* **Activity**: The result should be every line of the listing that contains "refine".

* **Data in this exercise**:
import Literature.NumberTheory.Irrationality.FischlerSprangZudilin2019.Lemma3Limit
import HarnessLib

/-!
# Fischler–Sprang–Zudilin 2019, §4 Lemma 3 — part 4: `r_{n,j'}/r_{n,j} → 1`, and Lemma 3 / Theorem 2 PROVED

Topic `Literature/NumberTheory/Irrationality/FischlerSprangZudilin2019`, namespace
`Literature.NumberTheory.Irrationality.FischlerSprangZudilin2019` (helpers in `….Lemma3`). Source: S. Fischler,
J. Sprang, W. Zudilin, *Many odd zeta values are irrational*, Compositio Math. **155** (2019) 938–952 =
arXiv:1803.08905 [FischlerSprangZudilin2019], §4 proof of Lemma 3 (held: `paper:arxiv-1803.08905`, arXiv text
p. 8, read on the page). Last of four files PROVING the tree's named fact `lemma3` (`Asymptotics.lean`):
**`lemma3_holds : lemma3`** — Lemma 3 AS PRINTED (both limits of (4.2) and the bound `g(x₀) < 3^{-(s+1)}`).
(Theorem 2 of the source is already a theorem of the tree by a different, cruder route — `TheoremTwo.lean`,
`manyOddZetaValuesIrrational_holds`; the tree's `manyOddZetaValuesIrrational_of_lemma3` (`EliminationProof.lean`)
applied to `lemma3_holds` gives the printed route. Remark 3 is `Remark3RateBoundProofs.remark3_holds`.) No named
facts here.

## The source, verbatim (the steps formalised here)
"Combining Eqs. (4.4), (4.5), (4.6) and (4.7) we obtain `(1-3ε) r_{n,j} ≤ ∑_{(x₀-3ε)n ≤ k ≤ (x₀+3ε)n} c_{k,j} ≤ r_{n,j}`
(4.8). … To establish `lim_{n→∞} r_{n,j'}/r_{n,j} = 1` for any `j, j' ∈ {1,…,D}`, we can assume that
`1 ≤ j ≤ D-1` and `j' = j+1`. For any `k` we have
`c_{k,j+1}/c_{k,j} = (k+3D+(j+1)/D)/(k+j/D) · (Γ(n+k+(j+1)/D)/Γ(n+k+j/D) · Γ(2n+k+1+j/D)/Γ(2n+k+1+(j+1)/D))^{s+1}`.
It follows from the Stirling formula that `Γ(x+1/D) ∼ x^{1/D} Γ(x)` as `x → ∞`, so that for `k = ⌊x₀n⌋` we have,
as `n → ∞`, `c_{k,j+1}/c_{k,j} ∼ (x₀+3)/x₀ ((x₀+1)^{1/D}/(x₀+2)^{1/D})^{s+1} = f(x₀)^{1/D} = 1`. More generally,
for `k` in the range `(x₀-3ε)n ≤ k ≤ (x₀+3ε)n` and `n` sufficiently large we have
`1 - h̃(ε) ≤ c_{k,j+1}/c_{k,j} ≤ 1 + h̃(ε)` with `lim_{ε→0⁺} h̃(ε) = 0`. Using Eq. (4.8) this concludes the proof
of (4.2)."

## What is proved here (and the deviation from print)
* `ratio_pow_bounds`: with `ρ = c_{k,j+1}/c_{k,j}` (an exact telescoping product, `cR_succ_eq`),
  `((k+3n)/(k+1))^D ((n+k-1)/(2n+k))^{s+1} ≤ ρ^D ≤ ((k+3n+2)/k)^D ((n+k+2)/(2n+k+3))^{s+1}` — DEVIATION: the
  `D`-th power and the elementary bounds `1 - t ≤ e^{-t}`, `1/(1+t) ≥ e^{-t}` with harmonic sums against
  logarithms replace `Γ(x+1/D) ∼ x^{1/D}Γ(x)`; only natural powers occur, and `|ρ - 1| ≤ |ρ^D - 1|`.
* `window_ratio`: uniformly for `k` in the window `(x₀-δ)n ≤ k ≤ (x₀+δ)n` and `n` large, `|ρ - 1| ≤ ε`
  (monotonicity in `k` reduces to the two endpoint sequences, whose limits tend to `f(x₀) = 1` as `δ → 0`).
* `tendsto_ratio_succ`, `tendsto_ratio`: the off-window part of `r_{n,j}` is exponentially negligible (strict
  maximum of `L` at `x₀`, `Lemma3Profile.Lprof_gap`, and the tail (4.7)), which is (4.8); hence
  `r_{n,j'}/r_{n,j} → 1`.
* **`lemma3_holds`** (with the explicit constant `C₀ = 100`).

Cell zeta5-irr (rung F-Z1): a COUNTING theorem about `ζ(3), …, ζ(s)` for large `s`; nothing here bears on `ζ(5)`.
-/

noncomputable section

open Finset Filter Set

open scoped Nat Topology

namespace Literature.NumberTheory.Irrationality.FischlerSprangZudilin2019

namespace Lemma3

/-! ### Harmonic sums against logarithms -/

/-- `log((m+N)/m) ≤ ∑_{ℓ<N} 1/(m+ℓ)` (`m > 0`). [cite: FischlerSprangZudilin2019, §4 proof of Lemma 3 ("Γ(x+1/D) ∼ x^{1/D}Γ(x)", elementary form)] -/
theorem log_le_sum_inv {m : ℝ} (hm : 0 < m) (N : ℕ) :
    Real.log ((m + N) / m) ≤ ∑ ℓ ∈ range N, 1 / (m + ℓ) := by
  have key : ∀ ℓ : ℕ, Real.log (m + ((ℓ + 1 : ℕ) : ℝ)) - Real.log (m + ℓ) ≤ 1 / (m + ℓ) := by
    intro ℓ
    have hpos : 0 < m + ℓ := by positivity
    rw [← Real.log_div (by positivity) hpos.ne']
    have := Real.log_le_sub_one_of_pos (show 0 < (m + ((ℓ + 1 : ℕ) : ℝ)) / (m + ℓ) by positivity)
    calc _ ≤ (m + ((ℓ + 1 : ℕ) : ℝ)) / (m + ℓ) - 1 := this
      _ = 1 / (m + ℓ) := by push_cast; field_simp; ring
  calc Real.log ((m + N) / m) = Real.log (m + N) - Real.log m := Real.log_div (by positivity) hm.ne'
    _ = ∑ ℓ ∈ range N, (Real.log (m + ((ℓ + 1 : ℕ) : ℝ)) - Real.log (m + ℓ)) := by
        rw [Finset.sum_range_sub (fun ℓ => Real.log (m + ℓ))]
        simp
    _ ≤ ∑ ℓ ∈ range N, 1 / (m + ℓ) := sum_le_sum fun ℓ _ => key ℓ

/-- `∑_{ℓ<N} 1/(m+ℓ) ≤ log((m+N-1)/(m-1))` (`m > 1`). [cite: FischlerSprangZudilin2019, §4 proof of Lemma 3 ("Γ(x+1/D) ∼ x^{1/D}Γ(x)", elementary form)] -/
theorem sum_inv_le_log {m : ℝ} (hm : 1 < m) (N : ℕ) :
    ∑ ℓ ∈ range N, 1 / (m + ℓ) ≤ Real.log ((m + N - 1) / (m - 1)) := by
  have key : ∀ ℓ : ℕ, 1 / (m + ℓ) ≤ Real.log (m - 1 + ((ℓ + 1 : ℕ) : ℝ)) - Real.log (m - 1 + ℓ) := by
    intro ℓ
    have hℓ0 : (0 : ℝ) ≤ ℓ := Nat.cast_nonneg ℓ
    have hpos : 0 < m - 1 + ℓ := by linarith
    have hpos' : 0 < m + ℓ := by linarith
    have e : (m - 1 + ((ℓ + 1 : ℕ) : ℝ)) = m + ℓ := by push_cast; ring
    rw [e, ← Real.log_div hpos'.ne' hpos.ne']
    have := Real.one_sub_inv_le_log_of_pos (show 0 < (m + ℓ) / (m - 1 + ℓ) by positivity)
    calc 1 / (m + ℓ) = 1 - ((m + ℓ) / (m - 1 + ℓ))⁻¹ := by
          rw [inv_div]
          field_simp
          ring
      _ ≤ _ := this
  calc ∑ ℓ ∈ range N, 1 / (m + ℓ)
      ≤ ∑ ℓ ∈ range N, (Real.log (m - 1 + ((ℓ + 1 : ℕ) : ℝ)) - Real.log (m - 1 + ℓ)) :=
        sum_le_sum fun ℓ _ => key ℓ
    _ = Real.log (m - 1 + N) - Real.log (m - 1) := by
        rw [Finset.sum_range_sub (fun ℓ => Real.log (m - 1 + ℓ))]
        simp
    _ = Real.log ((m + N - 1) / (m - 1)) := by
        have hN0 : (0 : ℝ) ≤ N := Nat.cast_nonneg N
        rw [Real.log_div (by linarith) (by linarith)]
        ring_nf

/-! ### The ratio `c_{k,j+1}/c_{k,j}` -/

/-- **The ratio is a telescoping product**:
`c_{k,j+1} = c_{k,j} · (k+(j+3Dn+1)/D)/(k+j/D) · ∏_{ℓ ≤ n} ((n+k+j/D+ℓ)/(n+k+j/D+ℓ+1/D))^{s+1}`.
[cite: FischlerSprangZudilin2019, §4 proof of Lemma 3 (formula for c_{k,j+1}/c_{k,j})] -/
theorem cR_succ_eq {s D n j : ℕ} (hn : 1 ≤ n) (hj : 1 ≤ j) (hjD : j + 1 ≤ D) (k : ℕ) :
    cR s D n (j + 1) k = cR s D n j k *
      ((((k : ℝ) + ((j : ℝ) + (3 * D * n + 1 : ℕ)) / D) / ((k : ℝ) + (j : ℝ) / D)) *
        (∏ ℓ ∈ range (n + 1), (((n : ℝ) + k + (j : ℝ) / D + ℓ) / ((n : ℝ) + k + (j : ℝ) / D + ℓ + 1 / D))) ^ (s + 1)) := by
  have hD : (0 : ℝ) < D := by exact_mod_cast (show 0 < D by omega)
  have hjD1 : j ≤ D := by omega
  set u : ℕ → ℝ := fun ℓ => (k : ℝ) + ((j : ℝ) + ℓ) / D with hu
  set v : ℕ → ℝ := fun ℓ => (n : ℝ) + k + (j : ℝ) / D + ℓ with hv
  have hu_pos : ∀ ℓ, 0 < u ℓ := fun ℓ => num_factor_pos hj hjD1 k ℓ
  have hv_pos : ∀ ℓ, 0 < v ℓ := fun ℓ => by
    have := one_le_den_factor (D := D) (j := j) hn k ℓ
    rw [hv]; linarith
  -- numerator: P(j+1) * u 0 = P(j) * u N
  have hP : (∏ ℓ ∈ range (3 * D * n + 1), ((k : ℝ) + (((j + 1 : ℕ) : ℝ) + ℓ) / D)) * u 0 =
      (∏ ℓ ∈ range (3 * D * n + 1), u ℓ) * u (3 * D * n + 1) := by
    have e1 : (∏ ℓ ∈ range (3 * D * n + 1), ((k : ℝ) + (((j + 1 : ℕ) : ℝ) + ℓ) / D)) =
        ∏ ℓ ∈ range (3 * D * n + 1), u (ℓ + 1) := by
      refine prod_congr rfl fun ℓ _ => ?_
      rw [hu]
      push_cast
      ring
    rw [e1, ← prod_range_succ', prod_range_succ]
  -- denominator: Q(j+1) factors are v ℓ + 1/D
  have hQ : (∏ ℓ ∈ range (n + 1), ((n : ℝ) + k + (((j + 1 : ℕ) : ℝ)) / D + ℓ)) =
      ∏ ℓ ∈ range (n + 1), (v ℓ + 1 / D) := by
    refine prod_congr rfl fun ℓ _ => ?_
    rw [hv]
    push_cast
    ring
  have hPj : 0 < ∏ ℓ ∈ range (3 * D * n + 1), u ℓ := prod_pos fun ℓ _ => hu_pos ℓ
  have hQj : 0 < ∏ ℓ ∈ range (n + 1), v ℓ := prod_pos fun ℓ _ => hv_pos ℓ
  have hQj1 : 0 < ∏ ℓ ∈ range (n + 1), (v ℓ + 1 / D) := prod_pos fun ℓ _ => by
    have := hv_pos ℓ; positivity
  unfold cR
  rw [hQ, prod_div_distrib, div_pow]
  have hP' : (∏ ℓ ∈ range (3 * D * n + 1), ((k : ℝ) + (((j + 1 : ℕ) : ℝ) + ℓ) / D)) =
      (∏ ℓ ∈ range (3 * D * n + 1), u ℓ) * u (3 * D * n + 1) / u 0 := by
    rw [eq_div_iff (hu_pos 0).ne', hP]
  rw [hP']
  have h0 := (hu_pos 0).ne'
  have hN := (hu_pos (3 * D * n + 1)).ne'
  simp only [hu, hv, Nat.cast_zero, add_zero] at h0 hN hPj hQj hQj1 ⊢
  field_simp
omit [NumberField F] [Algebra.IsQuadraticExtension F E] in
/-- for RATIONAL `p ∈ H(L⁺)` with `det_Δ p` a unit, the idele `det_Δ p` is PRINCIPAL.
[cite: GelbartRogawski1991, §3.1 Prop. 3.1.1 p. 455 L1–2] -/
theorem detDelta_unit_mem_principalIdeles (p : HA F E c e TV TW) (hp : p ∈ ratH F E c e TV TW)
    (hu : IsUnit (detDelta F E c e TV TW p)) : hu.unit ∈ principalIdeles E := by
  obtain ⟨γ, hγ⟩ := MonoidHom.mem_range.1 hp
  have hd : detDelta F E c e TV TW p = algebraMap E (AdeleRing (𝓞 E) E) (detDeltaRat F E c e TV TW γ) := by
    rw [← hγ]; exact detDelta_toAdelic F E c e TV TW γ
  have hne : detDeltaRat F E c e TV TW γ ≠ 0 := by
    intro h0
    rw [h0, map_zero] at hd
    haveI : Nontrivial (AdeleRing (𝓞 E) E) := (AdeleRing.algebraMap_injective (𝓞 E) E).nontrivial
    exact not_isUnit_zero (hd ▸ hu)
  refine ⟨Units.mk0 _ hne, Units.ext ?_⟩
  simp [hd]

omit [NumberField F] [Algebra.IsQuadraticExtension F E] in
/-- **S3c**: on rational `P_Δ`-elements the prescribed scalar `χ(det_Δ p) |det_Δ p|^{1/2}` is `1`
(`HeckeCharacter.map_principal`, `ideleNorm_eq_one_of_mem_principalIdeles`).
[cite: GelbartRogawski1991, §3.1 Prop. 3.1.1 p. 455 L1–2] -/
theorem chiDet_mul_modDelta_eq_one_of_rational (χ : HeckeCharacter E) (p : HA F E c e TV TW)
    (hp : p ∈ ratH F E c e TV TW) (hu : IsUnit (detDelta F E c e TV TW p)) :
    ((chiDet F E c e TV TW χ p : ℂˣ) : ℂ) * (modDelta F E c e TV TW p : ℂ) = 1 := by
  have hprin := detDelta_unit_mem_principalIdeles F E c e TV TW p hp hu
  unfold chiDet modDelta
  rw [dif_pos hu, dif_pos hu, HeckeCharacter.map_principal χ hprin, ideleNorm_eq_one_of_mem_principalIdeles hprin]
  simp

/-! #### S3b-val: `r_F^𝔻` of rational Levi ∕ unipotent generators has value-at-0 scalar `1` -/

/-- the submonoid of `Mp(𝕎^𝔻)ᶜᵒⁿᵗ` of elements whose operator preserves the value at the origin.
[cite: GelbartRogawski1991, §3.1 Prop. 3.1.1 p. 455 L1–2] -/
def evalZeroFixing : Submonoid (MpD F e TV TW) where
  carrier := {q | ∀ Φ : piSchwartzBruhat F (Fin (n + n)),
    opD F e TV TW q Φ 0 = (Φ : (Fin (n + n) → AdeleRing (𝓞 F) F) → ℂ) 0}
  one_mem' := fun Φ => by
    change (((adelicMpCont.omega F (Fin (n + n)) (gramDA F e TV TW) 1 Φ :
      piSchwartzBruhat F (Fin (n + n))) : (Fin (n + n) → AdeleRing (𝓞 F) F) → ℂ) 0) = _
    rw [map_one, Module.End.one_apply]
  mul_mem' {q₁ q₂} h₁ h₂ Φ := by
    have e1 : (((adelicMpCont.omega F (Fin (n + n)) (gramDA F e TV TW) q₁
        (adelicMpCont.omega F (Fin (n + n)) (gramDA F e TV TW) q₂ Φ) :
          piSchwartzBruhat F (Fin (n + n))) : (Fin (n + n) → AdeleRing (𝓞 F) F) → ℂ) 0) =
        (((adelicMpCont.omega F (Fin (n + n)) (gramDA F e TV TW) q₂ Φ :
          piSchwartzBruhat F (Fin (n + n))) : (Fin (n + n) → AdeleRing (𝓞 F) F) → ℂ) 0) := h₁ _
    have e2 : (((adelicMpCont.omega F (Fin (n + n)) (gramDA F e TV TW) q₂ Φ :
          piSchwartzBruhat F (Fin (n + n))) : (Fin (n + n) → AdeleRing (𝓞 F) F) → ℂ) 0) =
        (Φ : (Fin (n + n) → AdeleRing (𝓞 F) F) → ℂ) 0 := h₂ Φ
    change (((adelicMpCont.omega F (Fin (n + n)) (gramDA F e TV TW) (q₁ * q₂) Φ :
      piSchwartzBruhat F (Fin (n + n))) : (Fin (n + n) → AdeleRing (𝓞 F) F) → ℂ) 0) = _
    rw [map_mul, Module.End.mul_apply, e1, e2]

* **Solution for this exercise**:
      refine prod_congr rfl fun ℓ _ => ?_
    refine prod_congr rfl fun ℓ _ => ?_
  refine ⟨Units.mk0 _ hne, Units.ext ?_⟩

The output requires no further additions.